What to work on
From the entries below, retype only the lines from the one with "truncation at depth" through the one with "d₁ ∧ d₁ < 1 ∧", exactly as written.

[Start of section]

import Summits.RiemannHypothesis.RiemannHypothesis.Theses.WeilWindowFlow
import Literature.NumberTheory.LFunctions.WeilMarkovQuadratic
import Literature.NumberTheory.LFunctions.WeilGroundState

/-!
# Sketch — crux `WindowLipschitz` (stmt-RiemannHypothesis-1039), crux-ideate round 1, ideator 1

First lemmas of the three idea cards (Ideas/cut-dont-squeeze.md, Ideas/ladder-height-edge-law.md,
Ideas/borderline-barrier.md), stated as `Prop`s over existing declarations only. Nothing is proved.
-/

noncomputable section

open MeasureTheory Set Filter
open scoped Topology ContDiff ENNReal

namespace Summit.RiemannHypothesis.RiemannHypothesis.Cruxes.WindowLipschitz.Sketch

open Literature.NumberTheory.LFunctions
open Summit.RiemannHypothesis.RiemannHypothesis.Theses.WeilWindowFlow (WindowLipschitz)

/-! ## Card `cut-dont-squeeze` -/

/-- FIRST LEMMA of card `cut-dont-squeeze` (provable now, pure quadratic-form algebra):
the ground-state substitution / CUT INEQUALITY for smooth near-minimisers.
If `g` is a test function on the window `[-a,a]` with `Re Q(g) ≤ (ε(a)+η)‖g‖²` and `χ` is a smooth
cutoff with values in `[0,1]` such that `χ g` lives on the smaller window `[-b,b]`, then
`(ε(b) − ε(a)) ‖χg‖² ≤ (√(η‖g‖²) + √(Re Q((1−χ)g) − ε(a)‖(1−χ)g‖²))²`.
Proof idea: `B_ε := Re Q − ε(a)‖·‖²` is a positive semidefinite hermitian form on window-`a` test
functions (definition of `ε(a)` as an infimum); Cauchy–Schwarz for `B_ε(g, (1−χ)g)` and
`ε(b)‖χg‖² ≤ Re Q(χg)` (definition of `ε(b)`). For an exact minimiser (`η = 0`) this is the
IMS/ground-state-substitution identity `Q(g−r) − ε‖g−r‖² = Q(r) − ε‖r‖²`, `r = (1−χ)g`. -/
def CutInequality : Prop :=
  ∀ (a b η : ℝ) (g : ℝ → ℂ) (χ : ℝ → ℝ), 0 < b → b ≤ a → 0 ≤ η →
    IsWeilTest g → tsupport g ⊆ Icc (-a) a →
    ContDiff ℝ ∞ χ → (∀ x, 0 ≤ χ x ∧ χ x ≤ 1) →
    tsupport (fun x ↦ (χ x : ℂ) * g x) ⊆ Icc (-b) b →
    (weilQuadratic g).re ≤ (weilGroundEnergy a + η) * ∫ x, ‖g x‖ ^ 2 →
    (weilGroundEnergy b - weilGroundEnergy a) * ∫ x, ‖(χ x : ℂ) * g x‖ ^ 2 ≤
      (Real.sqrt (η * ∫ x, ‖g x‖ ^ 2) +
        Real.sqrt ((weilQuadratic (fun x ↦ ((1 - χ x : ℝ) : ℂ) * g x)).re
          - weilGroundEnergy a * ∫ x, ‖((1 - χ x : ℝ) : ℂ) * g x‖ ^ 2)) ^ 2

/-- Existence of ground states (Bombieri 2000 Thm 3; CCM25/Suzuki 2026 Thm 1.1: discrete spectrum). -/
def GroundStateExists : Prop :=
  ∀ a : ℝ, 0 < a → ∃ u : ℝ → ℂ, IsWeilGroundState a u

/-- EDGE-MASS LAW (what the cut inequality consumes): the `L²`-mass of a ground state within `h`
of the window edge is `O(h / log(1/h))`, uniformly for windows in a compact range. -/
def EdgeMassLaw : Prop :=
  ∀ b₀ A : ℝ, 0 < b₀ → b₀ ≤ A → ∃ C h₀ : ℝ, 0 < h₀ ∧ h₀ < 1 ∧
    ∀ (a h : ℝ) (u : ℝ → ℂ), b₀ ≤ a → a ≤ A → IsWeilGroundState a u → 0 < h → h ≤ h₀ →
      (∫ x in {x : ℝ | a - h < |x|}, ‖u x‖ ^ 2) * Real.log (1 / h) ≤ C * h

/-- EDGE LOCAL-ENERGY LAW (second input of the cut; expected from `EdgeMassLaw` by a nonlocal
Caccioppoli inequality): the archimedean jump energy of a ground state at scales `< h`, localised
to the `2h`-edge-layer, is `O(h)`. Stated with `∫⁻` to be junk-free. -/
def EdgeLocalEnergyLaw : Prop :=
  ∀ b₀ A : ℝ, 0 < b₀ → b₀ ≤ A → ∃ C h₀ : ℝ, 0 < h₀ ∧
    ∀ (a h : ℝ) (u : ℝ → ℂ), b₀ ≤ a → a ≤ A → IsWeilGroundState a u → 0 < h → h ≤ h₀ →
      (∫⁻ x in {x : ℝ | a - 2 * h < |x|}, ∫⁻ t in Ioo (-h) h,
          ENNReal.ofReal (weilArchDensity |t| * ‖u (x + t) - u x‖ ^ 2)) ≤ ENNReal.ofReal (C * h)

/-- The composition the card proposes (shape of the future skeleton `WindowLipschitz_of`). -/
def CutReduction : Prop :=
  GroundStateExists → EdgeMassLaw → EdgeLocalEnergyLaw → WindowLipschitz

/-! ## Card `ladder-height-edge-law` -/

/-- UNIFORM SUP BOUND of ground states on compact window ranges (route: ultracontractivity of the
archimedean Lévy semigroup after finite time, `e^{-tψ(ξ)} ≍ |ξ|^{-t}` integrable for `t > 1`). -/
def GroundStateSupBound : Prop :=
  ∀ b₀ A : ℝ, 0 < b₀ → b₀ ≤ A → ∃ C : ℝ, ∀ (a : ℝ) (u : ℝ → ℂ), b₀ ≤ a → a ≤ A →
    IsWeilGroundState a u → ∀ᵐ x : ℝ, ‖u x‖ ≤ C

/-- FIRST LEMMA of card `ladder-height-edge-law` (provable now from digamma asymptotics
`Re ψ(1/4 + iξ/2) = log|ξ| − log 2 + O(ξ⁻²)`): the archimedean heat kernel is bounded after finite
time, i.e. `ξ ↦ exp(−t (Re ψ(1/4+iξ/2) − ψ(1/4)))` is integrable for `t > t₀`. This is the
ultracontractivity input for `GroundStateSupBound`. -/
def ArchHeatKernelBounded : Prop :=
  ∃ t₀ : ℝ, 0 < t₀ ∧ ∀ t : ℝ, t₀ < t →
    Integrable fun ξ : ℝ ↦ Real.exp (-t * ((Complex.digamma (1 / 4 + (ξ / 2 : ℝ) * Complex.I)).re
        - (Complex.digamma (1 / 4)).re))

/-- SHARP POINTWISE EDGE LAW (exponent `1/2`), uniform on compact window ranges: the target the
fluctuation-theory engine delivers (`|u(x)| ≤ ‖F‖_∞ · E_x τ ≤ ‖F‖_∞ V(a−|x|) V(2a)`,
`V(r) ≍ (log(1/r))^{-1/2}` = renewal function of the ladder-height process). Implies `EdgeMassLaw`
by integration (`∫₀ʰ ds / log(1/s) ≤ 2h / log(1/h)` for `h ≤ e⁻²`). -/
def EdgeLaw : Prop :=
  ∀ b₀ A : ℝ, 0 < b₀ → b₀ ≤ A → ∃ C d₀ : ℝ, 0 < d₀ ∧ d₀ < 1 ∧
    ∀ (a : ℝ) (u : ℝ → ℂ), b₀ ≤ a → a ≤ A → IsWeilGroundState a u →
      ∀ᵐ x : ℝ, a - d₀ < |x| → |x| < a → ‖u x‖ ^ 2 * Real.log (1 / (a - |x|)) ≤ C

/-- `EdgeLaw → EdgeMassLaw` is elementary real analysis (recorded as the first glue step). -/
def EdgeLaw_to_EdgeMassLaw : Prop := EdgeLaw → EdgeMassLaw

/-! ## Card `borderline-barrier` -/

/-- The two-scale barrier profile: `(log(1/(a−|x|)))^{-1/2}` in the layer, frozen at depth `d₀`,
zero off the window. -/
def barrier (a d₀ x : ℝ) : ℝ :=
  if |x| < a then min (1 / Real.sqrt (Real.log (1 / (a - |x|)))) (1 / Real.sqrt (Real.log (1 / d₀)))
  else 0

/-- FIRST LEMMA of card `borderline-barrier` (a calculus statement about one explicit function):
the archimedean jump operator applied to the two-scale barrier has a POSITIVE SURPLUS
`≥ c √(log(1/d₀))` throughout the deep layer `a − d₀⁴ < |y| < a`, for all small `d₀` and all
windows in a compact range. (At exponent `τ < 1/2` the surplus of `(log 1/d)^{-τ}` is
`∝ (1−2τ)(log 1/d)^{1−τ}`; at `τ = 1/2` it vanishes to leading order and the truncation at depth
`d₀` restores it.) With `GroundStateSupBound` and the weak maximum principle this gives `EdgeLaw`. -/
def BorderlineBarrierSurplus : Prop :=
  ∀ b₀ A : ℝ, 0 < b₀ → b₀ ≤ A → ∃ c d₁ : ℝ, 0 < c ∧ 0 < d₁ ∧ d₁ < 1 ∧
    ∀ d₀ : ℝ, 0 < d₀ → d₀ ≤ d₁ → ∀ a : ℝ, b₀ ≤ a → a ≤ A →
      ∀ y : ℝ, a - d₀ ^ 4 < |y| → |y| < a →
        c * Real.sqrt (Real.log (1 / d₀)) ≤
          ∫ t : ℝ, (barrier a d₀ y - barrier a d₀ (y + t)) * weilArchDensity |t|

end Summit.RiemannHypothesis.RiemannHypothesis.Cruxes.WindowLipschitz.Sketch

[End of section]

Solution to the problem
`∝ (1−2τ)(log 1/d)^{1−τ}`; at `τ = 1/2` it vanishes to leading order and the truncation at depth
`d₀` restores it.) With `GroundStateSupBound` and the weak maximum principle this gives `EdgeLaw`. -/
def BorderlineBarrierSurplus : Prop :=
  ∀ b₀ A : ℝ, 0 < b₀ → b₀ ≤ A → ∃ c d₁ : ℝ, 0 < c ∧ 0 < d₁ ∧ d₁ < 1 ∧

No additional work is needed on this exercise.